I adore this recipe. The chicken gets a magnificent color and has crunchy skin. The sauce is rich, dark, and thick. The pancakes are soft and absorb the sauce wonderfully. You taste the bite of ginger and garlic, the sweet darkness of the hoisin, the moist chicken, and the soul soothing pancakes.  It’s a perfect dish.

Peking Chicken

1 whole chicken

2 tbsp honey

2 tbsp tamari

1 tbsp minced peeled ginger

2 garlic cloves, crushed

1 tsp seasoned rice wine vinegar

1/2 cup chicken broth

1/2 cup hoisin sauce

Preheat oven to 450 degrees.

Place chicken in sink and pour 1 quart boiling water over it, flipping chicken halfway through.

Place on rack and roast in oven for 50 minutes.
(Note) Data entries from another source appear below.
import Summits.HodgeConjecture.HodgeConjecture.Theorems.F0P3cStCharTSRootCalculus          -- ★ (LH4-p03 g7) `exists_forall_root_near` (roots of nearby monic polynomials are near the old roots)
import Summits.HodgeConjecture.HodgeConjecture.Theorems.F0P3cStCharTSRootCount             -- ★ p851513 `exists_pos_le_of_finset`
import Summits.HodgeConjecture.HodgeConjecture.Theorems.F0P3cStCharTSEllOpen               -- ★ `continuous_evalPlace_charpoly_coeff`
import Literature.NumberTheory.Automorphic.AdicCompletionCompact                           -- ★ `properSpace_adicCompletion` (`L_w` is proper)
import HarnessLib

/-!
# F0 · P3c · line LH6 «StCharTS» — «NORM-ONE-ROOTS-NEAR★» (brick (b′) of S13b «UPR-LC», road (I)): near a regular `x`, EVERY norm-one root of `(charpoly y)_w` is one of the moved
# norm-one roots `u_a(y)` — no new norm-one roots appear [Rogawski1990, §5.4 p. 78; §12.5 pp. 182–184]

Cell `pub/hodgecm-mathlib`, crux H413 = `stmt-HodgeConjecture-24833` (lane `--supports … --as helper`), route HCCMUnconditional; seat F0P3-p02 (g20); datum road of the (S-𝔇)
organ `stub_EllipticPackage`; slice S13b «UPR-LC» (PLAN `F0/P3/F0P3-p02/g20/S13b-PLAN.v1.F0P3p02g20.md`), brick (b′) = exhaustivity of the moved transversal.  Inputs: ★ ROOT-CALCULUS
`exists_forall_root_near` (every root of a nearby monic cubic is near an old root), the window clauses of ★ MOVING-ROOT `exists_continuousAt_root` for the old norm-one roots (taken
VERBATIM as hypotheses, indexed by a finset `A ⊇ {norm-one roots of (charpoly x)_w}`), and openness of `{r : σ_w r · r ≠ 1}` around the old non-norm-one roots.
THEOREMS ONLY (no definition ∕ instance ∕ notation ∕ named fact ∕ `sorry`); ★-only imports.
HONEST LABEL: HC_CM is proved only modulo the 7 printed citations (2 remaining named inputs: hLiu418 = `stmt-HodgeConjecture-24832`, h413 = `stmt-HodgeConjecture-24833`)
until rung 0 closes; this file closes no organ, count-neutral.

* `monic_map_charpoly`, `natDegree_map_charpoly` — `(charpoly y)_w` is monic of degree `3`;
* `eventually_forall_root_near` — for `y` near `x` every root of `(charpoly y)_w` is within `η` of a root of `(charpoly x)_w`;
* HEAD `eventually_forall_norm_one_root_eq` — for `y` near `x`, every norm-one root of `(charpoly y)_w` is `u_a(y)` for some `a ∈ A`.

## References
* [Rogawski1990] J. D. Rogawski, *Automorphic Representations of Unitary Groups in Three Variables*, Ann. of Math. Stud. 123 (1990): §5.4 p. 78 (the stable classes of `H` transferring
  to `γ`, read on the norm-one eigenvalues), §12.5 pp. 182–184.
* [Gouvea1993PadicNumbers] F. Q. Gouvêa, *p-adic Numbers* (1993), §3.4 ∕ §6.8 — continuity of roots, background only.
-/

set_option autoImplicit false
-- the mandated namespace has the single-problem summit's repeated segment (`HodgeConjecture.HodgeConjecture`)
set_option linter.dupNamespace false

noncomputable section

open Polynomial Filter Topology
open NumberField IsDedekindDomain
open scoped Matrix MatrixGroups
open Literature.NumberTheory.Automorphic Literature.NumberTheory.Automorphic.UnitaryGroup
open Literature.NumberTheory.Rogawski1990

namespace Summit.HodgeConjecture.HodgeConjecture.Cruxes.H413.F0P3cStCharTSNormOneRootsNear

variable (L : Type) [Field L] [NumberField L] [IsCMField L] (v : HeightOneSpectrum (𝓞 ↥(maximalRealSubfield L)))

/-- `(charpoly y)_w` is monic. -/
theorem monic_map_charpoly (w : PlacesOver L v) (y : Gqs L v) :
    (((y.val : GL (Fin 3) (UnitaryGroup.LocalRing L v)).val.charpoly).map (Pi.evalRingHom (fun w' : PlacesOver L v => w'.1.adicCompletion L) w)).Monic :=
  (Matrix.charpoly_monic _).map _

/-- `(charpoly y)_w` has degree `3`. -/
theorem natDegree_map_charpoly (w : PlacesOver L v) (y : Gqs L v) :
    (((y.val : GL (Fin 3) (UnitaryGroup.LocalRing L v)).val.charpoly).map (Pi.evalRingHom (fun w' : PlacesOver L v => w'.1.adicCompletion L) w)).natDegree = 3 := by
  haveI : Nontrivial (UnitaryGroup.LocalRing L v) := ⟨⟨0, 1, fun h => zero_ne_one (congrFun h w)⟩⟩
  rw [(Matrix.charpoly_monic _).natDegree_map, Matrix.charpoly_natDegree_eq_dim, Fintype.card_fin]

/-- **Roots move little**: for every `η > 0`, for `y` near `x`, every root of `(charpoly y)_w` lies within `η` of a root of `(charpoly x)_w` (★ `exists_forall_root_near` fed with the
coefficient continuity ★ `continuous_evalPlace_charpoly_coeff` via ★ `eventually_forall_norm_coeff_sub_lt`). [cite: Rogawski1990, §12.5 p. 183] -/
theorem eventually_forall_root_near (w : PlacesOver L v) (x : Gqs L v) {η : ℝ} (hη : 0 < η) :
    ∀ᶠ y in 𝓝 x, ∀ r : w.1.adicCompletion L,
      (((y.val : GL (Fin 3) (UnitaryGroup.LocalRing L v)).val.charpoly).map (Pi.evalRingHom (fun w' : PlacesOver L v => w'.1.adicCompletion L) w)).IsRoot r →
        ∃ a ∈ (((x.val : GL (Fin 3) (UnitaryGroup.LocalRing L v)).val.charpoly).map (Pi.evalRingHom (fun w' : PlacesOver L v => w'.1.adicCompletion L) w)).roots,
          ‖r - a‖ < η := by
  haveI : ProperSpace (w.1.adicCompletion L) := properSpace_adicCompletion L w.1
  set f : Gqs L v → (w.1.adicCompletion L)[X] := fun y =>
    ((y.val : GL (Fin 3) (UnitaryGroup.LocalRing L v)).val.charpoly).map (Pi.evalRingHom (fun w' : PlacesOver L v => w'.1.adicCompletion L) w) with hf
  obtain ⟨ε, hε, hnear⟩ := F0P3cStCharTSRootCalculus.exists_forall_root_near (f x) (monic_map_charpoly L v w x) hη
  have hdeg : ∀ᶠ y in 𝓝 x, (f y).natDegree < 4 := Filter.Eventually.of_forall fun y => by
    show (((y.val : GL (Fin 3) (UnitaryGroup.LocalRing L v)).val.charpoly).map _).natDegree < 4
    rw [natDegree_map_charpoly]; norm_num
  have hcoeff : ∀ i, ContinuousAt (fun y => (f y).coeff i) x := fun i => by
    have h := (F0P3cStCharTSEllOpen.continuous_evalPlace_charpoly_coeff L v w i).continuousAt (x := x)
    simpa only [hf, coeff_map] using h
  -- coefficients within `ε` (finitely many below degree `4`, the rest vanish) — the pattern of ★ MOVING-ROOT `eventually_forall_norm_coeff_sub_lt`
  have hfin : ∀ᶠ y in 𝓝 x, ∀ i ∈ Finset.range 4, ‖(f y).coeff i - (f x).coeff i‖ < ε := by
    rw [Filter.eventually_all_finset]
    intro i _
    have h := Metric.tendsto_nhds.1 (hcoeff i) ε hε
    refine h.mono fun y hy => ?_
    rwa [dist_eq_norm] at hy
  have hcoe : ∀ᶠ y in 𝓝 x, ∀ i, ‖(f y).coeff i - (f x).coeff i‖ < ε := by
    filter_upwards [hfin, hdeg] with y hy hdy i
    by_cases hi : i < 4
    · exact hy i (Finset.mem_range.2 hi)
    · have hxi : (f x).natDegree < i := lt_of_lt_of_le hdeg.self_of_nhds (not_lt.1 hi)
      have hyi : (f y).natDegree < i := lt_of_lt_of_le hdy (not_lt.1 hi)
      rw [coeff_eq_zero_of_natDegree_lt hxi, coeff_eq_zero_of_natDegree_lt hyi, sub_zero, norm_zero]
      exact hε
  filter_upwards [hcoe] with y hy r hr
  exact hnear (f y) (monic_map_charpoly L v w y) (by rw [natDegree_map_charpoly, natDegree_map_charpoly]) hy r hr

/-- **NO NEW NORM-ONE ROOTS.**  Let `x ∈ U(Φ₃)(L⁺_v)`, `A` a finset containing every norm-one root of `(charpoly x)_w` (`σ_w a·a = 1`), and for each `a ∈ A` a moved root `u_a` with
window `δ_a > 0` in which, for `y` near `x`, `u_a(y)` is the ONLY root of `(charpoly y)_w` (the window clause of ★ `exists_continuousAt_root`).  Then for `y` near `x` every
norm-one root `r` of `(charpoly y)_w` is `u_a(y)` for some `a ∈ A`: `r` is near an old root `b` (`eventually_forall_root_near`); if `b` is norm-one then `b ∈ A` and `r` is in
its window; if not, `σ_w r·r ≠ 1` near `b` (an open condition) — contradiction. [cite: Rogawski1990, §5.4 p. 78; §12.5 pp. 182–184] -/
theorem eventually_forall_norm_one_root_eq (w : PlacesOver L v) (hw : IsCMField.complexConj L • w.1 = w.1) (x : Gqs L v)
    (A : Finset (w.1.adicCompletion L))
    (hA : ∀ a : w.1.adicCompletion L,
      (((x.val : GL (Fin 3) (UnitaryGroup.LocalRing L v)).val.charpoly).map (Pi.evalRingHom (fun w' : PlacesOver L v => w'.1.adicCompletion L) w)).IsRoot a →
        galAdicCompletionMap (L := L) (IsCMField.complexConj L) hw a * a = 1 → a ∈ A)
    (u : w.1.adicCompletion L → Gqs L v → w.1.adicCompletion L) (δ : w.1.adicCompletion L → ℝ) (hδ : ∀ a ∈ A, 0 < δ a)
    (hwin : ∀ a ∈ A, ∀ᶠ y in 𝓝 x, ∀ r : w.1.adicCompletion L,
      (((y.val : GL (Fin 3) (UnitaryGroup.LocalRing L v)).val.charpoly).map (Pi.evalRingHom (fun w' : PlacesOver L v => w'.1.adicCompletion L) w)).IsRoot r →
        ‖r - a‖ < δ a → r = u a y) :
    ∀ᶠ y in 𝓝 x, ∀ r : w.1.adicCompletion L,
      (((y.val : GL (Fin 3) (UnitaryGroup.LocalRing L v)).val.charpoly).map (Pi.evalRingHom (fun w' : PlacesOver L v => w'.1.adicCompletion L) w)).IsRoot r →
        galAdicCompletionMap (L := L) (IsCMField.complexConj L) hw r * r = 1 → ∃ a ∈ A, r = u a y := by
  classical
  set σw := galAdicCompletionMap (L := L) (IsCMField.complexConj L) hw with hσw
  set p₀ := ((x.val : GL (Fin 3) (UnitaryGroup.LocalRing L v)).val.charpoly).map (Pi.evalRingHom (fun w' : PlacesOver L v => w'.1.adicCompletion L) w) with hp₀
  have hp₀0 : p₀ ≠ 0 := (monic_map_charpoly L v w x).ne_zero
  -- the norm map `r ↦ σ_w r · r` is continuous; around a non-norm-one point it stays `≠ 1`
  have hg : Continuous fun r : w.1.adicCompletion L => σw r * r := (continuous_galAdicCompletionMap L (IsCMField.complexConj L) hw).mul continuous_id
  have hexcl : ∀ b : w.1.adicCompletion L, ∃ ρ : ℝ, 0 < ρ ∧ (σw b * b ≠ 1 → ∀ r, ‖r - b‖ < ρ → σw r * r ≠ 1) := fun b => by
    by_cases hb : σw b * b = 1
    · exact ⟨1, one_pos, fun h => absurd hb h⟩
    · have hopen : IsOpen {r : w.1.adicCompletion L | σw r * r ≠ 1} := isOpen_ne.preimage hg
      obtain ⟨ρ, hρ, hball⟩ := Metric.isOpen_iff.1 hopen b hb
      refine ⟨ρ, hρ, fun _ r hr => hball ?_⟩
      rwa [Metric.mem_ball, dist_eq_norm]
  choose ρ hρ hρexcl using hexcl
  -- one radius `η` below every window `δ_a` (`a ∈ A`) and every exclusion radius `ρ_b` (`b` an old root)
  set rad : w.1.adicCompletion L → ℝ := fun b => min (if b ∈ A then δ b else 1) (ρ b) with hrad
  have hradpos : ∀ b ∈ p₀.roots.toFinset, 0 < rad b := fun b _ => by
    refine lt_min ?_ (hρ b)
    split_ifs with h
    · exact hδ b h
    · exact one_pos
  obtain ⟨η, hη, hηle⟩ := F0P3cStCharTSRootCount.exists_pos_le_of_finset p₀.roots.toFinset rad hradpos
  -- the window clauses for all `a ∈ A` at once, and the root-nearness for `η`
  have hwinA : ∀ᶠ y in 𝓝 x, ∀ a ∈ A, ∀ r : w.1.adicCompletion L,
      (((y.val : GL (Fin 3) (UnitaryGroup.LocalRing L v)).val.charpoly).map (Pi.evalRingHom (fun w' : PlacesOver L v => w'.1.adicCompletion L) w)).IsRoot r →
        ‖r - a‖ < δ a → r = u a y := (Filter.eventually_all_finset A).2 hwin
  filter_upwards [hwinA, eventually_forall_root_near L v w x hη] with y hyA hynear r hr hr1
  obtain ⟨b, hb, hrb⟩ := hynear r hr
  have hbF : b ∈ p₀.roots.toFinset := Multiset.mem_toFinset.2 hb
  have hrb' : ‖r - b‖ < rad b := lt_of_lt_of_le hrb (hηle b hbF)
  by_cases hb1 : σw b * b = 1
  · -- `b` is an old norm-one root: `b ∈ A`, and `r` is in its window
    have hbA : b ∈ A := hA b ((mem_roots hp₀0).1 hb) hb1
    have hrδ : ‖r - b‖ < δ b := by
      have h := lt_of_lt_of_le hrb' (min_le_left _ _)
      rwa [if_pos hbA] at h
    exact ⟨b, hbA, hyA b hbA r hr hrδ⟩
  · -- `b` is not norm-one: no norm-one point within `ρ_b`
    exact absurd hr1 (hρexcl b hb1 r (lt_of_lt_of_le hrb' (min_le_right _ _)))

end Summit.HodgeConjecture.HodgeConjecture.Cruxes.H413.F0P3cStCharTSNormOneRootsNear

end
Mix honey, tamari, ginger, garlic, rice vinegar. Once the chicken has roasted for 50 minutes, brush with half the honey mixture and return to oven for 5 minutes. Brush again with the rest of the mix and return to oven for another 5 minutes.

Allow chicken to rest while you make the sauce. Add the chicken broth and hoisin to the chicken pan, first removing any blackened pieces, leaving all the brown pieces.  Bring to boiling, whisking, and scraping up the brown bits from the bottom of the pan. Serve sauce separately.

Scallion Pancakes

2 cups flour

1 tsp salt

2 eggs

1 1/2 cups water

2 large whole green onions, finely sliced.

Mix ingredients together. Heat a skillet or large pan and add 1 tbsp oil (vegetable or olive are fine).  Use the batter to create pancakes, about 4 inches diameter each. Flip when the bottom is slightly brown. Repeat until all are made. Pancakes can be kept in a warm oven until they are all made.

To eat, put a pancake on your plate and top with a slice of chicken. Pour sauce over it and enjoy with a knife and fork.

This is also wickedly good cold! Note that I’ve tried to make this with half whole wheat flour and it just wasn’t the same – the pancakes were too chewy somehow.